» **Provided entries**:
import Summits.Ventures.PercRepro.RankDistShadow

/-!
# PercRepro — the cumulative forms: C-025 from a binomial growth of the rank levels or of the shadow (p9, gen 17)

The chains of `RankDistWeighted` / `RankDistShadow` prove C-025 from ONE-STEP inequalities; what C-025 needs is only
the CUMULATIVE growth from level `q` to each level `q < u < p`:
* `rls_of_cumulative` — `c_q·C(p+q, u) ≤ c_u·C(p+q, q)` for every `q < u < p` gives `ThmN.RLS M p q`
  (`#U ≤ c_q`, `#Y = Σ c_u`);
* `ShadowCumulative M p q` and **`rls_of_shadowCumulative`** — the same on the upper shadow `∂_u 𝓑` of the bottom
  sets (`shadowLev M u (PerFlat.Uq M p q)`, `s_u := #∂_u 𝓑`): `s_q·C(p+q, u) ≤ s_u·C(p+q, q)` for every `q < u < p`
  gives `ThmN.RLS M p q` (`#U ≤ #𝓑 ≤ s_q`, `s_u ≤ c_u`).
`ShadowCumulative M p q` is STRONGER than the level-wise form of C-025 at `(p, q)` (it starts from `s_q ≥ #𝓑` and ends at
`s_u ≤ c_u`); it is the statement this lane records as an OBSERVATION — it held on every pair of every census run
(random GF(2)/GF(3)/GF(5) matroids on `≤ 10` elements, 43,652 pairs; random simple blocks plus generic points, 2,827
pairs; the K-block families at `(9, 7)`), with equality exactly on the tight layer `|E| = p + q` — typed here so that
it can be attacked or refuted in the tree's vocabulary. `shadowCumulative_of_step` shows the one-step shadow
inequalities at the levels `q … p − 2` imply it. Nothing here is a statement about any window of the crux.
-/

namespace PercRepro.RankDist

open Set Finset Matroid PercRepro.ThmH

variable {α : Type}

/-- **C-025 FROM THE CUMULATIVE GROWTH OF THE RANK LEVELS**: if `c_q·C(p+q, u) ≤ c_u·C(p+q, q)` for every
`q < u < p`, then `ThmN.RLS M p q`. -/
theorem rls_of_cumulative (M : Matroid α) [M.Finite] (p q : ℕ)
    (hcum : ∀ u, q < u → u < p → levelCount M q * (p + q).choose u ≤ levelCount M u * (p + q).choose q) :
    ThmN.RLS M p q := by
  unfold ThmN.RLS phiK
  have hU := ncard_U_le_levelCount M p q
  rw [ncard_Y_eq_sum M p q]
  have hpos : (0 : ℚ) < ((p + q).choose p : ℚ) := by
    exact_mod_cast Nat.choose_pos (by omega)
  rw [div_mul_eq_mul_div, div_le_iff₀ hpos]
  have key : (∑ u ∈ Ioo q p, (p + q).choose u)
      * {A : Set α | A ⊆ M.E ∧ M.eRk A = (p : ℕ∞) ∧ M.eRk (M.E \ A) = (q : ℕ∞)}.ncard
      ≤ (∑ u ∈ Ioo q p, levelCount M u) * (p + q).choose p := by
    calc (∑ u ∈ Ioo q p, (p + q).choose u)
          * {A : Set α | A ⊆ M.E ∧ M.eRk A = (p : ℕ∞) ∧ M.eRk (M.E \ A) = (q : ℕ∞)}.ncard
        ≤ (∑ u ∈ Ioo q p, (p + q).choose u) * levelCount M q := Nat.mul_le_mul_left _ hU
      _ = ∑ u ∈ Ioo q p, levelCount M q * (p + q).choose u := by
          rw [Finset.sum_mul]; exact Finset.sum_congr rfl fun u _ => mul_comm _ _
      _ ≤ ∑ u ∈ Ioo q p, levelCount M u * (p + q).choose q := by
          refine Finset.sum_le_sum fun u hu => ?_
          rw [Finset.mem_Ioo] at hu
          exact hcum u hu.1 hu.2
      _ = (∑ u ∈ Ioo q p, levelCount M u) * (p + q).choose p := by
          rw [Finset.sum_mul, Nat.choose_symm_add]
  exact_mod_cast key

variable [DecidableEq α] (M : Matroid α) [M.Finite]

/-- **The cumulative shadow inequality at `(p, q)`**: the upper shadow of the bottom sets grows at least binomially
from its own level-`q` size — `#∂_q 𝓑·C(p+q, u) ≤ #∂_u 𝓑·C(p+q, q)` for every `q < u < p`. An observation of this
lane (0 violations on every census), typed as a statement; it implies `ThmN.RLS M p q`. -/
def ShadowCumulative (p q : ℕ) : Prop :=
  ∀ u, q < u → u < p →
    (shadowLev M q (PerFlat.Uq M p q)).card * (p + q).choose u
      ≤ (shadowLev M u (PerFlat.Uq M p q)).card * (p + q).choose q

/-- **C-025 FROM THE CUMULATIVE SHADOW INEQUALITY**. -/
theorem rls_of_shadowCumulative (p q : ℕ) (hcum : ShadowCumulative M p q) : ThmN.RLS M p q := by
  unfold ThmN.RLS phiK
  have hU := PerFlat.ncard_U_le_card_Uq M p q
  rw [ncard_Y_eq_sum M p q]
  have hpos : (0 : ℚ) < ((p + q).choose p : ℚ) := by
    exact_mod_cast Nat.choose_pos (by omega)
  rw [div_mul_eq_mul_div, div_le_iff₀ hpos]
  have key : (∑ u ∈ Ioo q p, (p + q).choose u)
      * {A : Set α | A ⊆ M.E ∧ M.eRk A = (p : ℕ∞) ∧ M.eRk (M.E \ A) = (q : ℕ∞)}.ncard
      ≤ (∑ u ∈ Ioo q p, levelCount M u) * (p + q).choose p := by
    calc (∑ u ∈ Ioo q p, (p + q).choose u)
          * {A : Set α | A ⊆ M.E ∧ M.eRk A = (p : ℕ∞) ∧ M.eRk (M.E \ A) = (q : ℕ∞)}.ncard
        ≤ (∑ u ∈ Ioo q p, (p + q).choose u) * (PerFlat.Uq M p q).card := Nat.mul_le_mul_left _ hU
      _ = ∑ u ∈ Ioo q p, (PerFlat.Uq M p q).card * (p + q).choose u := by
          rw [Finset.sum_mul]; exact Finset.sum_congr rfl fun u _ => mul_comm _ _
      _ ≤ ∑ u ∈ Ioo q p, (shadowLev M u (PerFlat.Uq M p q)).card * (p + q).choose q := by
          refine Finset.sum_le_sum fun u hu => ?_
          rw [Finset.mem_Ioo] at hu
          have h1 := card_Uq_le_card_shadowLev M p q
          exact (Nat.mul_le_mul_right _ h1).trans (hcum u hu.1 hu.2)
      _ ≤ ∑ u ∈ Ioo q p, levelCount M u * (p + q).choose q := by
          refine Finset.sum_le_sum fun u _ => ?_
          exact Nat.mul_le_mul_right _ (card_shadowLev_le_levelCount M u _)
      _ = (∑ u ∈ Ioo q p, levelCount M u) * (p + q).choose p := by
          rw [Finset.sum_mul, Nat.choose_symm_add]
  exact_mod_cast key

/-- The one-step shadow inequalities at the levels `q … p − 2` give the cumulative shadow inequality. -/
theorem shadowCumulative_of_step (p q : ℕ)
    (hstep : ∀ u, q ≤ u → u + 2 ≤ p → (p + q - u) * (shadowLev M u (PerFlat.Uq M p q)).card
      ≤ (u + 1) * (shadowLev M (u + 1) (PerFlat.Uq M p q)).card) : ShadowCumulative M p q :=
  fun u hqu hup => shadowLev_mul_choose_of_step M p q (PerFlat.Uq M p q) hstep u (by omega) (by omega)

end PercRepro.RankDist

» **Aim of the exercise**: From the first line of the records above down to the line containing "namespace PercRepro.RankDist", repeat each line exactly as written. Include both of those lines and add nothing.

» **Answer**:
import Summits.Ventures.PercRepro.RankDistShadow

/-!
# PercRepro — the cumulative forms: C-025 from a binomial growth of the rank levels or of the shadow (p9, gen 17)

The chains of `RankDistWeighted` / `RankDistShadow` prove C-025 from ONE-STEP inequalities; what C-025 needs is only
the CUMULATIVE growth from level `q` to each level `q < u < p`:
* `rls_of_cumulative` — `c_q·C(p+q, u) ≤ c_u·C(p+q, q)` for every `q < u < p` gives `ThmN.RLS M p q`
  (`#U ≤ c_q`, `#Y = Σ c_u`);
* `ShadowCumulative M p q` and **`rls_of_shadowCumulative`** — the same on the upper shadow `∂_u 𝓑` of the bottom
  sets (`shadowLev M u (PerFlat.Uq M p q)`, `s_u := #∂_u 𝓑`): `s_q·C(p+q, u) ≤ s_u·C(p+q, q)` for every `q < u < p`
  gives `ThmN.RLS M p q` (`#U ≤ #𝓑 ≤ s_q`, `s_u ≤ c_u`).
`ShadowCumulative M p q` is STRONGER than the level-wise form of C-025 at `(p, q)` (it starts from `s_q ≥ #𝓑` and ends at
`s_u ≤ c_u`); it is the statement this lane records as an OBSERVATION — it held on every pair of every census run
(random GF(2)/GF(3)/GF(5) matroids on `≤ 10` elements, 43,652 pairs; random simple blocks plus generic points, 2,827
pairs; the K-block families at `(9, 7)`), with equality exactly on the tight layer `|E| = p + q` — typed here so that
it can be attacked or refuted in the tree's vocabulary. `shadowCumulative_of_step` shows the one-step shadow
inequalities at the levels `q … p − 2` imply it. Nothing here is a statement about any window of the crux.
-/

namespace PercRepro.RankDist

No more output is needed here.